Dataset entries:
________________

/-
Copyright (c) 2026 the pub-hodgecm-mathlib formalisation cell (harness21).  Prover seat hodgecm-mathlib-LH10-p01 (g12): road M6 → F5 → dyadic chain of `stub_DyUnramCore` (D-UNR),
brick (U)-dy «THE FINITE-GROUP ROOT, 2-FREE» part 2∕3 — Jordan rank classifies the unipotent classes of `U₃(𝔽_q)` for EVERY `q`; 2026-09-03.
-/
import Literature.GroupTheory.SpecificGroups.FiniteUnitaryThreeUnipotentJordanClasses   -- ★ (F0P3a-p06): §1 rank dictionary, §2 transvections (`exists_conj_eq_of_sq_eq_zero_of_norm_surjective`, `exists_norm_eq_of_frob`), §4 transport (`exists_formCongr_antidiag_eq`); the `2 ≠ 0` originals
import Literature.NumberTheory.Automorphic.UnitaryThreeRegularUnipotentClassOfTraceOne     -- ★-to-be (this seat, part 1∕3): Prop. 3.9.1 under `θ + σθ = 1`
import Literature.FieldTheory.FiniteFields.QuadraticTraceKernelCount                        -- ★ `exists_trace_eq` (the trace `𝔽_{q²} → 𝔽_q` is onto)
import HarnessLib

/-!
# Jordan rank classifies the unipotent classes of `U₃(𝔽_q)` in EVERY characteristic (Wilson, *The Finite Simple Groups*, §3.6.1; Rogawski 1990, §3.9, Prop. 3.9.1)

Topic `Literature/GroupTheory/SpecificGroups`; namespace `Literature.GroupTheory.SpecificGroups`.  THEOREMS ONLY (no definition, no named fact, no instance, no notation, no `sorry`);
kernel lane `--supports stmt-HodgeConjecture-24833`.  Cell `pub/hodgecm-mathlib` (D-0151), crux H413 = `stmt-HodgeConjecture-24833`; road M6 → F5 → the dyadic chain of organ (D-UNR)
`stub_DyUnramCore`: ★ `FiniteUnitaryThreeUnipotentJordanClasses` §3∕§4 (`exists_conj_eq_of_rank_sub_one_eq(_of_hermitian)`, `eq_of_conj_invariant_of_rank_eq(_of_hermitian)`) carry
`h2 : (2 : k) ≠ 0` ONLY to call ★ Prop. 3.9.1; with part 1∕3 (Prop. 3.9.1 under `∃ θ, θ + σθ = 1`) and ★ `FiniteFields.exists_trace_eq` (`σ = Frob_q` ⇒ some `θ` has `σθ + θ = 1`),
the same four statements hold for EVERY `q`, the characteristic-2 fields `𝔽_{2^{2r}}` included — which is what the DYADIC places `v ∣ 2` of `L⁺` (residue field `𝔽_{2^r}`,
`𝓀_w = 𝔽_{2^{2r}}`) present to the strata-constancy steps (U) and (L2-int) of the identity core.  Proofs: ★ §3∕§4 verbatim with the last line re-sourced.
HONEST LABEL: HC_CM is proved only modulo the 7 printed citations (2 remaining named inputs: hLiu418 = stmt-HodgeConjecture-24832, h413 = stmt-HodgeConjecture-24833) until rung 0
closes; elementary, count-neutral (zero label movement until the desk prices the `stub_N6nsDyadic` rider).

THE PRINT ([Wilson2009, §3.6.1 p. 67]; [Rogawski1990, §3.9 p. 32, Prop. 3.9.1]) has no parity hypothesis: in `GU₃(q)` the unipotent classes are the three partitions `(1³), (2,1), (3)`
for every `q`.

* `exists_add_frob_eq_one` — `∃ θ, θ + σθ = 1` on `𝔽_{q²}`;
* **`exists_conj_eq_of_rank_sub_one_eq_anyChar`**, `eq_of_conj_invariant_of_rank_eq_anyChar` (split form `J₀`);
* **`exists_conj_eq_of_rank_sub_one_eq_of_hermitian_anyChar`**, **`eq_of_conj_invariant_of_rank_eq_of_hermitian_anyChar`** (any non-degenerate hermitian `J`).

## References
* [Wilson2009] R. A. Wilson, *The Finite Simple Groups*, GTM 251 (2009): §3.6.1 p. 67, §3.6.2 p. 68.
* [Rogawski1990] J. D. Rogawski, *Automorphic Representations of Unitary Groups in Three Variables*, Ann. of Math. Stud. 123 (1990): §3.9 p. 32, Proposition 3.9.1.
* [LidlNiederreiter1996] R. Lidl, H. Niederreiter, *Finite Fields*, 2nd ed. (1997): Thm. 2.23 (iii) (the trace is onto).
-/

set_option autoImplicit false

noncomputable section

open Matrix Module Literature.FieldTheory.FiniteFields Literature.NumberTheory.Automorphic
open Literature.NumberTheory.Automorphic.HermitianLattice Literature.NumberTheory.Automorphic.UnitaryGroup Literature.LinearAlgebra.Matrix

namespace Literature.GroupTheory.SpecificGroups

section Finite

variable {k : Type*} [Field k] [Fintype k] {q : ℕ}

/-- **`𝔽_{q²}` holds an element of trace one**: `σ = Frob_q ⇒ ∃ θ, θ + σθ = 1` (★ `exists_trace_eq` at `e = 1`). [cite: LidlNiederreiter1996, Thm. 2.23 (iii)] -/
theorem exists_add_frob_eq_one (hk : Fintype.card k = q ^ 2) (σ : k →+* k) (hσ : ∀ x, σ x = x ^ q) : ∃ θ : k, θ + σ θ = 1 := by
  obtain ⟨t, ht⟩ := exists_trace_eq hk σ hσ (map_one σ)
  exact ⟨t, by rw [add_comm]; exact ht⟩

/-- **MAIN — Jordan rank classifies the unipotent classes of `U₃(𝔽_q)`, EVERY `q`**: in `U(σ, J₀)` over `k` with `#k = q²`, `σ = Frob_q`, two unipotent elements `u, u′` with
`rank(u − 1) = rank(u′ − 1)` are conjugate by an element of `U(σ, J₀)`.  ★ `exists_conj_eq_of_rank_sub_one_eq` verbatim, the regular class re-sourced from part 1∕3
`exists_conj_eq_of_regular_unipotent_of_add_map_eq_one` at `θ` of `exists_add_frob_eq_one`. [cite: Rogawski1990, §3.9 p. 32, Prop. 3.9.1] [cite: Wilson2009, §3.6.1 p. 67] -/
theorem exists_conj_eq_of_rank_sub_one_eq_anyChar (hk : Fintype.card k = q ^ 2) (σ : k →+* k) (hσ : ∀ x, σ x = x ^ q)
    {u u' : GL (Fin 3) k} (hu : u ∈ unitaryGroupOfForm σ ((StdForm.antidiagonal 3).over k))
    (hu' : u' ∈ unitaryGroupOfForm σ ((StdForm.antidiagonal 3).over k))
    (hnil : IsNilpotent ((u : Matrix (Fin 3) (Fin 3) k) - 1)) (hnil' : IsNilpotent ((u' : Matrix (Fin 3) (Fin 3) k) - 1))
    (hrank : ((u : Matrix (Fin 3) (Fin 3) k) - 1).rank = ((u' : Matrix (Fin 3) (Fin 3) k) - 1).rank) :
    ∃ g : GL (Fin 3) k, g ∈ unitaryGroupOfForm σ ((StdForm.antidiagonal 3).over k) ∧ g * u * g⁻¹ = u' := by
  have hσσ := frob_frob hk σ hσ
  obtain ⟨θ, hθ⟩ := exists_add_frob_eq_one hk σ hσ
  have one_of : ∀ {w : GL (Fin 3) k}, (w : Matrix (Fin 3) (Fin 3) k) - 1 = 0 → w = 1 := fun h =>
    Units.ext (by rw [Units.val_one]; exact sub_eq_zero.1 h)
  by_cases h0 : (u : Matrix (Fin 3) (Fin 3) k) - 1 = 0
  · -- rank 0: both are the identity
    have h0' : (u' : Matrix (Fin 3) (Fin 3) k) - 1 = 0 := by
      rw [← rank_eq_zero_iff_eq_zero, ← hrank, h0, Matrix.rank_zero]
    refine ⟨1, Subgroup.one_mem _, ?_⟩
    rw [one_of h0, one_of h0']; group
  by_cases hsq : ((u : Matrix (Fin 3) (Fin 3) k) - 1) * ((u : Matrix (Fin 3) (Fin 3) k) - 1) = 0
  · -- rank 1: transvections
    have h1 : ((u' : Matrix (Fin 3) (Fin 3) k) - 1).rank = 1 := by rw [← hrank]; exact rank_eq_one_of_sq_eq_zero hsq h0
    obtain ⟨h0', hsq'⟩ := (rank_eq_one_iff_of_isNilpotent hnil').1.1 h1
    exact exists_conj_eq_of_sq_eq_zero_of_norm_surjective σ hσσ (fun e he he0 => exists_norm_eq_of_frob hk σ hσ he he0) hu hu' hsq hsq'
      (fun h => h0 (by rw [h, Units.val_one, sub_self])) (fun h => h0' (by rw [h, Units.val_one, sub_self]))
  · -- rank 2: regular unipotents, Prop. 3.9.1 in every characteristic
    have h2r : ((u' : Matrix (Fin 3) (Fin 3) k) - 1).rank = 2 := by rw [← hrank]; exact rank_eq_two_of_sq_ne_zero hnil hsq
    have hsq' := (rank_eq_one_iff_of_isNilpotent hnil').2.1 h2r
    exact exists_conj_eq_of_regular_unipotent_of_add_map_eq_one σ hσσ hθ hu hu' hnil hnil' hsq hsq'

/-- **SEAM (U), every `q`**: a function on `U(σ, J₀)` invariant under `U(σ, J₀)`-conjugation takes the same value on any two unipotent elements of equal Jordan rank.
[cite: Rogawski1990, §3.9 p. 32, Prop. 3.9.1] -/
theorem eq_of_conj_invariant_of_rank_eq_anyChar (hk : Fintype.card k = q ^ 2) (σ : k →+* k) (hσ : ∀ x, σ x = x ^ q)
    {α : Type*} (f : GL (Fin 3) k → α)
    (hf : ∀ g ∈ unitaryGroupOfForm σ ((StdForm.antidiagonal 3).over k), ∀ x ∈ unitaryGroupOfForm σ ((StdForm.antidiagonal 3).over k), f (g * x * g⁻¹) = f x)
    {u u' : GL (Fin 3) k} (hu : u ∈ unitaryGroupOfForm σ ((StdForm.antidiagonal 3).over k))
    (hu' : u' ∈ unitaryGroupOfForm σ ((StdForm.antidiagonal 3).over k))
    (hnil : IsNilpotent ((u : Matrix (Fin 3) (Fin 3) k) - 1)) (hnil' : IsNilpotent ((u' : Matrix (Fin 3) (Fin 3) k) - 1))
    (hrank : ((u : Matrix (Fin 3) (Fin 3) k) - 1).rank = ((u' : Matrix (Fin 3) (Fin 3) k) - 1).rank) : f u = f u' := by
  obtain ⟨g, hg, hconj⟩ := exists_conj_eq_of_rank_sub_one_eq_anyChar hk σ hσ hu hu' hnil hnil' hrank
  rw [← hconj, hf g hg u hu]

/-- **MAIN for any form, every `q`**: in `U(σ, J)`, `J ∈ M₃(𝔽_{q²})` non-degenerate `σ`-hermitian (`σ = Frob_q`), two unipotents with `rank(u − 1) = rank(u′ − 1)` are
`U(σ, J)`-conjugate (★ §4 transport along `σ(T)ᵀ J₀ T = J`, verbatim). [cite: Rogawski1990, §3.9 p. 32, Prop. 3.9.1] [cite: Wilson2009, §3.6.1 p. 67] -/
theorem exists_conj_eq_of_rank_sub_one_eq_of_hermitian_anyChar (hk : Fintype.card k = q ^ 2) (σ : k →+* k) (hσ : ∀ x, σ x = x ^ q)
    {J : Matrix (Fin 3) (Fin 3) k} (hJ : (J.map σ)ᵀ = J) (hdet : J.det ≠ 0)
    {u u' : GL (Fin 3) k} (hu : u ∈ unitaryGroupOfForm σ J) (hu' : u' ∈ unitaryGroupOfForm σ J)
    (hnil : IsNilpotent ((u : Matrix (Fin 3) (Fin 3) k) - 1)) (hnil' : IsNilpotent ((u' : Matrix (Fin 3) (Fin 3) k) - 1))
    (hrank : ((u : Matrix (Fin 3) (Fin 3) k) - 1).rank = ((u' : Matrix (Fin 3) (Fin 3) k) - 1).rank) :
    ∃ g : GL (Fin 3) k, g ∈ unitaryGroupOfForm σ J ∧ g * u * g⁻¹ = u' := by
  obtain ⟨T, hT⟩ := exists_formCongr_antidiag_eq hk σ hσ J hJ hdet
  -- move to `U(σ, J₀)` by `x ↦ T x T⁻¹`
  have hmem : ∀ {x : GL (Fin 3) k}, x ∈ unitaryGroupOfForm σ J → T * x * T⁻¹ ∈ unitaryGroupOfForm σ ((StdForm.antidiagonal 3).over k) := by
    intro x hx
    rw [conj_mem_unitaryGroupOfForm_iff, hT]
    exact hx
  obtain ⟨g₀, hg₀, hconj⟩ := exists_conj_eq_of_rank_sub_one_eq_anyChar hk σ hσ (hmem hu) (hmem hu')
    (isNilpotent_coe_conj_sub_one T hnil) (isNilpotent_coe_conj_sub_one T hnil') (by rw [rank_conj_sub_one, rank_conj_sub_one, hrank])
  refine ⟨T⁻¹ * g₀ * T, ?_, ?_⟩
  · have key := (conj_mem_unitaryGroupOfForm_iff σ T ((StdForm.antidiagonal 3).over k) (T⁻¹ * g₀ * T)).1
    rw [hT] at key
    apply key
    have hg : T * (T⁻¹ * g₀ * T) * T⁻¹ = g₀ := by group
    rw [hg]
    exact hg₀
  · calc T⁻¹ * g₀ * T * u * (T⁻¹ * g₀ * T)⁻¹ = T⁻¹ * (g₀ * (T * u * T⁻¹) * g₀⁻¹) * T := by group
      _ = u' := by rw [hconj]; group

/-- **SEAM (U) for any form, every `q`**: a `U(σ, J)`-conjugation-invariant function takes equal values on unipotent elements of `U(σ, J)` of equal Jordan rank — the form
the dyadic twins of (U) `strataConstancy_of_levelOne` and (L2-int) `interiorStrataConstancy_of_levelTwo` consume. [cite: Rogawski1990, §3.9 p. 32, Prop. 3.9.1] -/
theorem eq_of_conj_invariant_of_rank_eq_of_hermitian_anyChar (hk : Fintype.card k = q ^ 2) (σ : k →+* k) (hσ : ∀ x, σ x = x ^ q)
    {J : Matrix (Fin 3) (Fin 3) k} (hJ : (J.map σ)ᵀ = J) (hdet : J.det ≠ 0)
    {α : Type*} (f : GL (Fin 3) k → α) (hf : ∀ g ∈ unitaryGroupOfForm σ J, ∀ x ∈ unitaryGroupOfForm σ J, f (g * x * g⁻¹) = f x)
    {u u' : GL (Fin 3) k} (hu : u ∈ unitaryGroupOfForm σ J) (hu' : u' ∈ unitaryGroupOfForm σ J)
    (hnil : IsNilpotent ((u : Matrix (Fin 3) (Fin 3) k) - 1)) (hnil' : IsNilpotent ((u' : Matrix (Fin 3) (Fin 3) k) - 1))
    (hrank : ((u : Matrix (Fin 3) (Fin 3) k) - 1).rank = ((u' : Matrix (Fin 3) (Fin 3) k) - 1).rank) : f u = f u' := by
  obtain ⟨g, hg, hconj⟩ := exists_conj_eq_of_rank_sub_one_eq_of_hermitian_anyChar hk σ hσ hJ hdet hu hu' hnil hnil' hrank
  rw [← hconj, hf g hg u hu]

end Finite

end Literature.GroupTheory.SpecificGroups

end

________________

Description of the task. Wherever "transport" appears in a line of the entries, copy that line.

Result of this task.
import Literature.GroupTheory.SpecificGroups.FiniteUnitaryThreeUnipotentJordanClasses   -- ★ (F0P3a-p06): §1 rank dictionary, §2 transvections (`exists_conj_eq_of_sq_eq_zero_of_norm_surjective`, `exists_norm_eq_of_frob`), §4 transport (`exists_formCongr_antidiag_eq`); the `2 ≠ 0` originals
`U(σ, J)`-conjugate (★ §4 transport along `σ(T)ᵀ J₀ T = J`, verbatim). [cite: Rogawski1990, §3.9 p. 32, Prop. 3.9.1] [cite: Wilson2009, §3.6.1 p. 67] -/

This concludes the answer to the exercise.